AI & Social Media

As a heavy social media user, I spent many hours on various social media platforms, including Instagram and Xiaohongshu (Little Red Book), which is sometimes referred to as “Chinese Instagram”. Compared to Instagram that I use as a media platform to connect with my friends and get to know about their recent updates, Xiaohongshu is more like a search engine for me. For instance, if I like to learn if a beauty product is worth purchasing, I will search it on Xiaohongshu to check ordinary people or beauty bloggers’ reviews on it. It’s interesting to see that since I do more searches like this on it, the AI algorithm learns my preference and continues to show me similar posts that I may like. The recommendation system is one of the mechanisms that makes its users become so addicted to it. In terms of the AI base recommendation, Xiaohongshu is quite similar to TikTok since the former one also contains numerous short videos. As Ben Smith indicates in his article “How TikTok Reads Your Mind:”

TikTok has publicly shared the broad outlines of its recommendation system, saying it takes into account factors including likes and comments as well as video information like captions, sounds and hashtags. Outside analysts have also sought to crack its code. A recent Wall Street Journal report demonstrated how TikTok relies heavily on how much time you spend watching each video to steer you toward more videos that will keep you scrolling, and that process can sometimes lead young viewers down dangerous rabbit holes.

https://www.nytimes.com/2024/03/29/opinion/ai-internet-x-youtube.html?searchResultPosition=17

As we have discussed in class, the AI algorithm being used in social media platforms may cause many problems, such as privacy issues and enforced biased content. For the privacy issue, I do not think we have much control over it as long as we use it or post pictures on it. Even though I click “do not track me on other apps” all the time, I don’t think it actually helps: contents that I am interested in just pop up to me when I clip these social media apps on my phone. For the biased or custom content, I think it’s a really interesting one, especially for Xiaohongshu. A fun fact about Xiaohongshu is that almost ninety percent of the users are young females. Thus, not only most of the content is created by and for females, but also the discussions below posts are written by womens. And that explains why my male friends are less interested than my female friends. I think the potential issues about it is that we are trapped in the content that aligns with our opinions. The AI based algorithm keeps its users exposed to the content they like or agree on, and it results in reinforcing people’s ideas that may contain bias. 

To learn more about Xiaohongshu:

https://www.chinafy.com/blog/the-rise-of-xiaohongshu-chinas-hottest-social-commerce-platform

https://www.voguebusiness.com/story/events/xiaohongshu-the-new-frontier-for-digital-success-in-china

Besides the AI based recommendation system in social media platforms, another issue about AI in social media is that the AI generated content is harmful to our culture. According to the article written by Jim Stoten, “A.I.-Generated Garbage Is Polluting Our Culture:”

There’s so much synthetic garbage on the internet now that A.I. companies and researchers are themselves worried, not about the health of the culture, but about what’s going to happen with their models. As A.I. capabilities ramped up in 2022, I wrote on the risk of culture’s becoming so inundated with A.I. creations that when future A.I.s are trained, the previous A.I. output will leak into the training set, leading to a future of copies of copies of copies, as content becomes ever more stereotyped and predictable.

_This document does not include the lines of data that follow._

import Summits.CriticalPhenomena.CardyFormulaZ2.Theorems.CardyMagicRigidityNestingRigidityNeckFourArmInputsT
import Literature.Probability.Percolation.TriCorrLengthExponentDecomposition
import Literature.Probability.Percolation.ArmEventsProofs
import HarnessLib

/-!
# The two-radius four-arm bound with exponent `> 1` on site `𝕋` from Smirnov–Werner's scaling limit (stub S11, input I4T)

Crux `Summit.CriticalPhenomena.CardyFormulaZ2.Theses.CardyMagicRigidity.NestingRigidity` (stmt-CriticalPhenomena-4835),
line `pinch-resampling` v4, stub S11 `stub_neckHookupCoarseT`.  The summation behind `NeckHookupCoarseT` consumes the
UNIFORM two-radius bound `π₄(r, R) ≤ C (r/R)^{1+ε}` (`1 ≤ r ≤ R`, some `ε > 0`) for the critical four-arm probability
of site percolation on `𝕋` (input (I4T), cluster form `FourArmTwoClustersBoundT` of `…NeckFourArmInputsT`, reduced there to
the tree's `critFourArmProb`).  No RSW-only proof of `α₄ > 1` is in the tree for site `𝕋` (Garban's multi-scale lemma is
proved for bond `ℤ²` only, `Garban2011_fourArm_multiscale_holds`); the tree's NAMED source for the four-arm decay on `𝕋` is
`Literature.Probability.Percolation.SmirnovWerner2001_fourArm_scalingLimit` (Smirnov–Werner 2001, (16)₄ + (9)₄: the ratio
limit `b'(R/r) = lim_ρ π₄(ρr, ρR)` exists and `log b'(λ)/log λ → -5/4`).  This file proves the elementary bootstrap

  `critFourArmProb_twoRadius_of_scalingLimit : SmirnovWerner2001_fourArm_scalingLimit →
      ∃ ε C, 0 < ε ∧ ∀ 1 ≤ r ≤ R, critFourArmProb r R ≤ C (r/R)^{1+ε}`     (with `ε = 1/16`):

pick a ratio `M ≥ 2³³` with `b'(M) ≤ M^{-9/8}`, a scale `ρ₀` beyond which `π₄(ρ, Mρ) ≤ 2M^{-9/8} =: q`; chain the annuli
`Λ_{(M+1)^{i+1}ρ - 1} ∖ Λ_{(M+1)^i ρ}` by sub-multiplicativity (`polyArmProb_submult`) and monotonicity in both radii
(`polyArmProb_anti_holds`, `armEvent_mono_left`): `π₄(ρ, (M+1)^j ρ) ≤ q^j ≤ (M+1)^{-17j/16}`; sandwich `R` between
consecutive powers of `M + 1` times `max r ρ₀`.  A fixed-inner-radius exponent statement such as `fourArm_exponent` would
NOT suffice for the two-radius form; the ratio limit does, without quasi-multiplicativity.  Corollary (anchor):
`fourArmTwoClustersBoundT_of_scalingLimit : SmirnovWerner2001_fourArm_scalingLimit → FourArmTwoClustersBoundT` — input (I4T)
of stub S11 is CONDITIONAL on exactly this one named fact of the tree (not proved there: Smirnov's theorem for the
four-arm ratio limit and the `SLE₆` annulus exponent).
-/

noncomputable section

namespace Summit.CriticalPhenomena.CardyFormulaZ2.Cruxes.NestingRigidity.PinchResampling

open Filter Topology MeasureTheory Set Literature.Probability.Percolation Literature.Probability.LatticeModels

namespace NeckCoarse

/-- **Chaining blocks of ratio `M`.**  If `π₄(ρ, Mρ) ≤ q` for all `ρ ≥ ρ₀` (`1 ≤ M`, `1 ≤ ρ₀`, `0 ≤ q`), then
`π₄(ρ, (M+1)^j ρ) ≤ q^j` for all `ρ ≥ ρ₀` (sub-multiplicativity across `Λ_{(M+1)ρ-1}` and monotonicity in the outer radius). -/
theorem critFourArmProb_pow_le {M ρ₀ : ℕ} {q : ℝ} (hM : 1 ≤ M) (hρ₀ : 1 ≤ ρ₀) (hq : 0 ≤ q)
    (h : ∀ ρ, ρ₀ ≤ ρ → critFourArmProb ρ (M * ρ) ≤ q) :
    ∀ j ρ, ρ₀ ≤ ρ → critFourArmProb ρ ((M + 1) ^ j * ρ) ≤ q ^ j := by
  intro j
  induction j with
  | zero =>
    intro ρ _
    rw [pow_zero, pow_zero, one_mul]
    exact polyArmProb_le_one _ _ _
  | succ j ih =>
    intro ρ hρ
    have hρ1 : 1 ≤ ρ := hρ₀.trans hρ
    have hK : 1 ≤ (M + 1) ^ j := Nat.one_le_pow _ _ (by omega)
    have h1 : ρ ≤ (M + 1) * ρ - 1 := by
      have : 2 * ρ ≤ (M + 1) * ρ := Nat.mul_le_mul_right ρ (by omega)
      omega
    have h2 : (M + 1) * ρ - 1 < (M + 1) ^ (j + 1) * ρ := by
      have : (M + 1) * ρ ≤ (M + 1) ^ (j + 1) * ρ := by
        rw [pow_succ]
        exact Nat.mul_le_mul_right ρ (le_mul_of_one_le_left (Nat.zero_le _) hK)
      omega
    have hsub := polyArmProb_submult ![true, false, true, false] h1 h2
    have h3 : (M + 1) * ρ - 1 + 1 = (M + 1) * ρ := by
      have : 1 ≤ (M + 1) * ρ := Nat.one_le_iff_ne_zero.2 (by positivity)
      omega
    rw [h3] at hsub
    -- first block: `π₄(ρ, (M+1)ρ - 1) ≤ π₄(ρ, Mρ) ≤ q`
    have hA : critFourArmProb ρ ((M + 1) * ρ - 1) ≤ q := by
      refine le_trans ?_ (h ρ hρ)
      refine polyArmProb_anti_holds _ (Nat.le_mul_of_pos_left ρ (by omega)) ?_
      have : (M + 1) * ρ = M * ρ + ρ := by ring
      omega
    -- remaining blocks by induction at the scale `(M+1)ρ`
    have hB : critFourArmProb ((M + 1) * ρ) ((M + 1) ^ (j + 1) * ρ) ≤ q ^ j := by
      have e : (M + 1) ^ (j + 1) * ρ = (M + 1) ^ j * ((M + 1) * ρ) := by ring
      rw [e]
      exact ih _ (hρ.trans (Nat.le_mul_of_pos_left ρ (by omega)))
    calc critFourArmProb ρ ((M + 1) ^ (j + 1) * ρ)
        ≤ critFourArmProb ρ ((M + 1) * ρ - 1) * critFourArmProb ((M + 1) * ρ) ((M + 1) ^ (j + 1) * ρ) := hsub
      _ ≤ q * q ^ j := mul_le_mul hA hB (polyArmProb_nonneg _ _ _) hq
      _ = q ^ (j + 1) := by ring

/-- **A ratio with small limit value.**  From `log b'(λ)/log λ → -5/4`: some integer `M ≥ M₀` (any prescribed `M₀`) has
`b'(M) ≤ M^{-9/8}`. -/
theorem exists_ratio_of_logLimit {b' : ℝ → ℝ}
    (hlog : Tendsto (fun l : ℝ ↦ Real.log (b' l) / Real.log l) atTop (𝓝 (-(5 / 4)))) (M₀ : ℕ) :
    ∃ M : ℕ, M₀ ≤ M ∧ 2 ≤ M ∧ b' M ≤ (M : ℝ) ^ (-(9 / 8) : ℝ) := by
  have hev : ∀ᶠ l : ℝ in atTop, Real.log (b' l) / Real.log l < -(9 / 8) :=
    hlog.eventually (gt_mem_nhds (by norm_num))
  obtain ⟨l₀, hl₀⟩ := Filter.eventually_atTop.1 hev
  refine ⟨max (max ⌈l₀⌉₊ 2) M₀, le_max_right _ _, (le_max_right _ _).trans (le_max_left _ _), ?_⟩
  set M : ℕ := max (max ⌈l₀⌉₊ 2) M₀ with hM
  have hM2 : 2 ≤ M := (le_max_right _ _).trans (le_max_left _ _)
  have hMl₀ : l₀ ≤ M := (Nat.le_ceil l₀).trans (by exact_mod_cast (le_max_left _ _).trans (le_max_left _ _))
  have hM0 : (0 : ℝ) < M := by exact_mod_cast (by omega : 0 < M)
  have hlogM : 0 < Real.log M := Real.log_pos (by exact_mod_cast (by omega : 1 < M))
  have h1 := hl₀ M hMl₀
  rw [div_lt_iff₀ hlogM] at h1
  by_cases hb : 0 < b' M
  · have : Real.log (b' M) < Real.log ((M : ℝ) ^ (-(9 / 8) : ℝ)) := by rwa [Real.log_rpow hM0]
    exact ((Real.log_lt_log_iff hb (Real.rpow_pos_of_pos hM0 _)).1 this).le
  · exact (not_lt.1 hb).trans (Real.rpow_pos_of_pos hM0 _).le

/-- **The numerical heart**: for `M ≥ 2³³`, `2 M^{-9/8} (M+1)^{17/16} ≤ 1`. -/
theorem two_mul_rpow_mul_rpow_le_one {M : ℕ} (hM : 2 ^ 33 ≤ M) :
    2 * (M : ℝ) ^ (-(9 / 8) : ℝ) * ((M : ℝ) + 1) ^ ((17 : ℝ) / 16) ≤ 1 := by
  have hM1 : (1 : ℝ) ≤ M := by exact_mod_cast le_trans (Nat.one_le_two_pow) hM
  have hM0 : (0 : ℝ) < M := by linarith
  have hK0 : (0 : ℝ) < (M : ℝ) + 1 := by linarith
  have hq0 : 0 < 2 * (M : ℝ) ^ (-(9 / 8) : ℝ) := by positivity
  have hlogK : Real.log ((M : ℝ) + 1) ≤ Real.log 2 + Real.log M := by
    rw [← Real.log_mul two_ne_zero hM0.ne']
    exact Real.log_le_log hK0 (by linarith)
  have hlogM : 33 * Real.log 2 ≤ Real.log M := by
    have e33 : Real.log ((2 : ℝ) ^ 33) = 33 * Real.log 2 := by rw [Real.log_pow]; norm_num
    rw [← e33]
    exact Real.log_le_log (by positivity) (by exact_mod_cast hM)
  have hlog2 : 0 < Real.log 2 := Real.log_pos one_lt_two
  have hle : Real.log (2 * (M : ℝ) ^ (-(9 / 8) : ℝ) * ((M : ℝ) + 1) ^ ((17 : ℝ) / 16)) ≤ 0 := by
    rw [Real.log_mul hq0.ne' (Real.rpow_pos_of_pos hK0 _).ne', Real.log_mul two_ne_zero (Real.rpow_pos_of_pos hM0 _).ne',
      Real.log_rpow hM0, Real.log_rpow hK0]
    nlinarith [hlogK, hlogM, hlog2]
  have hpos : 0 < 2 * (M : ℝ) ^ (-(9 / 8) : ℝ) * ((M : ℝ) + 1) ^ ((17 : ℝ) / 16) := by positivity
  rwa [Real.log_nonpos_iff hpos.le] at hle

end NeckCoarse

/-- **The two-radius critical four-arm bound with exponent `> 1` on `𝕋` from Smirnov–Werner's scaling limit.**
For some `ε > 0` (here `1/16`) and `C`: `critFourArmProb r R ≤ C (r/R)^{1+ε}` for all `1 ≤ r ≤ R`. -/
theorem critFourArmProb_twoRadius_of_scalingLimit (hSW : SmirnovWerner2001_fourArm_scalingLimit) :
    ∃ ε C : ℝ, 0 < ε ∧ ∀ r R : ℕ, 1 ≤ r → r ≤ R → critFourArmProb r R ≤ C * ((r : ℝ) / R) ^ (1 + ε) := by
  obtain ⟨b', hlim, hlog⟩ := hSW
  -- the ratio `M` and the block bound `q`
  obtain ⟨M, hM33, hM2, hbM⟩ := NeckCoarse.exists_ratio_of_logLimit hlog (2 ^ 33)
  have hM0 : (0 : ℝ) < M := by exact_mod_cast (by omega : 0 < M)
  set q : ℝ := 2 * (M : ℝ) ^ (-(9 / 8) : ℝ) with hq
  have hq0 : 0 < q := by positivity
  have hbq : b' ((M : ℝ) / ((1 : ℕ) : ℝ)) < q := by
    rw [Nat.cast_one, div_one, hq]
    have := Real.rpow_pos_of_pos hM0 (-(9 / 8) : ℝ)
    linarith
  have hev : ∀ᶠ ρ : ℕ in atTop, critFourArmProb (ρ * 1) (ρ * M) < q :=
    (hlim 1 M le_rfl (by omega)).eventually_lt_const hbq
  obtain ⟨ρ₁, hρ₁⟩ := Filter.eventually_atTop.1 hev
  set ρ₀ : ℕ := max ρ₁ 1 with hρ₀
  have hρ₀1 : 1 ≤ ρ₀ := le_max_right _ _
  have hblock : ∀ ρ, ρ₀ ≤ ρ → critFourArmProb ρ (M * ρ) ≤ q := fun ρ hρ ↦ by
    have := hρ₁ ρ (le_of_max_le_left hρ)
    rw [mul_one, mul_comm] at this
    exact this.le
  have hchain := NeckCoarse.critFourArmProb_pow_le (by omega : 1 ≤ M) hρ₀1 hq0.le hblock
  -- constants
  set e : ℝ := (17 : ℝ) / 16 with he
  have hK0 : (0 : ℝ) < (M : ℝ) + 1 := by linarith
  have hqK : q * ((M : ℝ) + 1) ^ e ≤ 1 := by
    rw [hq, he]; exact NeckCoarse.two_mul_rpow_mul_rpow_le_one hM33
  have hqle : q ≤ ((M : ℝ) + 1) ^ (-e) := by
    have hKe : 0 < ((M : ℝ) + 1) ^ e := Real.rpow_pos_of_pos hK0 _
    rw [Real.rpow_neg hK0.le]
    calc q = q * ((M : ℝ) + 1) ^ e * (((M : ℝ) + 1) ^ e)⁻¹ := by field_simp
      _ ≤ 1 * (((M : ℝ) + 1) ^ e)⁻¹ := mul_le_mul_of_nonneg_right hqK (inv_nonneg.2 hKe.le)
      _ = (((M : ℝ) + 1) ^ e)⁻¹ := one_mul _
  refine ⟨1 / 16, (((M : ℝ) + 1) * ρ₀) ^ e, by norm_num, fun r R hr hrR ↦ ?_⟩
  have h1e : (1 : ℝ) + 1 / 16 = e := by rw [he]; norm_num
  rw [h1e]
  have hr0 : (0 : ℝ) < r := by exact_mod_cast hr
  have hR0 : (0 : ℝ) < R := by exact_mod_cast hr.trans hrR
  have hρ₀0 : (0 : ℝ) < ρ₀ := by exact_mod_cast hρ₀1
  set r' : ℕ := max r ρ₀ with hr'
  have hr'ρ₀ : ρ₀ ≤ r' := le_max_right _ _
  have hr'le : (r' : ℝ) ≤ ρ₀ * r := by
    rcases le_total r ρ₀ with h | h
    · rw [hr', max_eq_right h]
      have : (1 : ℝ) ≤ r := by exact_mod_cast hr
      nlinarith
    · rw [hr', max_eq_left h]
      have : (1 : ℝ) ≤ ρ₀ := by exact_mod_cast hρ₀1
      nlinarith
  have hx0 : 0 < (r : ℝ) / R := div_pos hr0 hR0
  by_cases hcase : (M + 1) * r' ≤ R
  · -- `(M+1)^j r' ≤ R < (M+1)^{j+1} r'`
    have hr'0 : 0 < r' := by omega
    set n : ℕ := R / r' with hn
    have hn1 : M + 1 ≤ n := by rw [hn]; exact (Nat.le_div_iff_mul_le hr'0).2 hcase
    set j : ℕ := Nat.log (M + 1) n with hj
    have hpow_le : (M + 1) ^ j ≤ n := Nat.pow_log_le_self _ (by omega)
    have hlt_pow : n < (M + 1) ^ (j + 1) := Nat.lt_pow_succ_log_self (by omega) n
    have hRge : (M + 1) ^ j * r' ≤ R := by
      calc (M + 1) ^ j * r' ≤ n * r' := Nat.mul_le_mul_right _ hpow_le
        _ ≤ R := by rw [hn]; exact Nat.div_mul_le_self R r'
    have hRlt : R < (M + 1) ^ (j + 1) * r' := by
      calc R < R / r' * r' + r' := Nat.lt_div_mul_add hr'0
        _ = (n + 1) * r' := by rw [hn]; ring
        _ ≤ (M + 1) ^ (j + 1) * r' := Nat.mul_le_mul_right _ hlt_pow
    -- the arm bound
    have harm : critFourArmProb r R ≤ q ^ j := by
      calc critFourArmProb r R ≤ critFourArmProb r' R :=
            measureReal_mono (armEvent_mono_left _ (le_max_left _ _) ((Nat.le_mul_of_pos_left r' (by positivity)).trans hRge))
              (measure_ne_top _ _)
        _ ≤ critFourArmProb r' ((M + 1) ^ j * r') :=
            polyArmProb_anti_holds _ (Nat.le_mul_of_pos_left r' (by positivity)) hRge
        _ ≤ q ^ j := hchain j r' hr'ρ₀
    -- the exponent bookkeeping: `q^j ≤ A^{-e} ≤ C (r/R)^e`, `A = (M+1)^j`
    set A : ℝ := ((M : ℝ) + 1) ^ j with hA
    have hA0 : 0 < A := by positivity
    have hqj : q ^ j ≤ A ^ (-e) := by
      calc q ^ j ≤ (((M : ℝ) + 1) ^ (-e)) ^ j := pow_le_pow_left₀ hq0.le hqle j
        _ = A ^ (-e) := by
            rw [hA, ← Real.rpow_mul_natCast hK0.le, mul_comm, Real.rpow_natCast_mul hK0.le]
    have he0 : 0 ≤ e := by rw [he]; norm_num
    have hB0 : 0 < ((M : ℝ) + 1) * ρ₀ := by positivity
    -- `R ≤ (M+1)^{j+1} ρ₀ r = A · ((M+1) ρ₀) · r`
    have hRle : (R : ℝ) ≤ A * (((M : ℝ) + 1) * ρ₀) * r := by
      have h1 : (R : ℝ) < ((M : ℝ) + 1) ^ (j + 1) * r' := by exact_mod_cast hRlt
      have h2 : ((M : ℝ) + 1) ^ (j + 1) * r' ≤ ((M : ℝ) + 1) ^ (j + 1) * (ρ₀ * r) :=
        mul_le_mul_of_nonneg_left hr'le (by positivity)
      calc (R : ℝ) ≤ ((M : ℝ) + 1) ^ (j + 1) * (ρ₀ * r) := by linarith
        _ = A * (((M : ℝ) + 1) * ρ₀) * r := by rw [hA]; ring
    have hABx : 1 ≤ A * ((((M : ℝ) + 1) * ρ₀) * ((r : ℝ) / R)) := by
      rw [show A * ((((M : ℝ) + 1) * ρ₀) * ((r : ℝ) / R)) = A * (((M : ℝ) + 1) * ρ₀) * r / R by ring, one_le_div hR0]
      exact hRle
    have hinv : A⁻¹ ≤ (((M : ℝ) + 1) * ρ₀) * ((r : ℝ) / R) := by
      calc A⁻¹ = A⁻¹ * 1 := (mul_one _).symm
        _ ≤ A⁻¹ * (A * ((((M : ℝ) + 1) * ρ₀) * ((r : ℝ) / R))) := mul_le_mul_of_nonneg_left hABx (inv_nonneg.2 hA0.le)
        _ = (((M : ℝ) + 1) * ρ₀) * ((r : ℝ) / R) := by field_simp
    calc critFourArmProb r R ≤ q ^ j := harm
      _ ≤ A ^ (-e) := hqj
      _ = A⁻¹ ^ e := by rw [Real.rpow_neg hA0.le, Real.inv_rpow hA0.le]
      _ ≤ ((((M : ℝ) + 1) * ρ₀) * ((r : ℝ) / R)) ^ e := Real.rpow_le_rpow (inv_nonneg.2 hA0.le) hinv he0
      _ = (((M : ℝ) + 1) * ρ₀) ^ e * ((r : ℝ) / R) ^ e := Real.mul_rpow hB0.le hx0.le
  · -- `R < (M+1) r' ≤ (M+1) ρ₀ r`: the bound is at least `1`
    have he0 : 0 ≤ e := by rw [he]; norm_num
    have hB0 : 0 < ((M : ℝ) + 1) * ρ₀ := by positivity
    have hRlt : R < (M + 1) * r' := not_le.1 hcase
    have hRle : (R : ℝ) ≤ ((M : ℝ) + 1) * ρ₀ * r := by
      have h1 : (R : ℝ) < ((M : ℝ) + 1) * r' := by exact_mod_cast hRlt
      have h2 : ((M : ℝ) + 1) * r' ≤ ((M : ℝ) + 1) * (ρ₀ * r) := mul_le_mul_of_nonneg_left hr'le hK0.le
      linarith
    have hBx : 1 ≤ ((M : ℝ) + 1) * ρ₀ * ((r : ℝ) / R) := by
      rw [show ((M : ℝ) + 1) * ρ₀ * ((r : ℝ) / R) = ((M : ℝ) + 1) * ρ₀ * r / R by ring, one_le_div hR0]
      exact hRle
    calc critFourArmProb r R ≤ 1 := polyArmProb_le_one _ _ _
      _ ≤ (((M : ℝ) + 1) * ρ₀ * ((r : ℝ) / R)) ^ e := Real.one_le_rpow hBx he0
      _ = (((M : ℝ) + 1) * ρ₀) ^ e * ((r : ℝ) / R) ^ e := Real.mul_rpow hB0.le hx0.le

/-- **(I4T) of stub S11 from the named fact `SmirnovWerner2001_fourArm_scalingLimit`**: the two-radius cluster-form
four-arm bound with exponent `> 1` for critical site percolation on `𝕋`, at every centre. -/
theorem fourArmTwoClustersBoundT_of_scalingLimit : SmirnovWerner2001_fourArm_scalingLimit → FourArmTwoClustersBoundT :=
  fun h ↦ fourArmTwoClustersBoundT_of_critFourArmProb_le (critFourArmProb_twoRadius_of_scalingLimit h)

end Summit.CriticalPhenomena.CardyFormulaZ2.Cruxes.NestingRigidity.PinchResampling

end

https://www.nytimes.com/2024/03/29/opinion/ai-internet-x-youtube.html?searchResultPosition=17

It indicates the trend that more and more low quality AI generated content posted on the internet are polluting our culture. As the article mentions, many of these AI generated content on social media are used for economic interests: “Short-term economic self-interest encourages using cheap A.I. content to maximize clicks and views, which in turn pollutes our culture and even weakens our grasp on reality”. As social media users, our thinking and perspectives are shaped by the content and information we have learned everyday. I was surprised by the harmful impacts of AI content on social media and the fact that AI mechanisms are shaping its users’ behavior in a toxic way.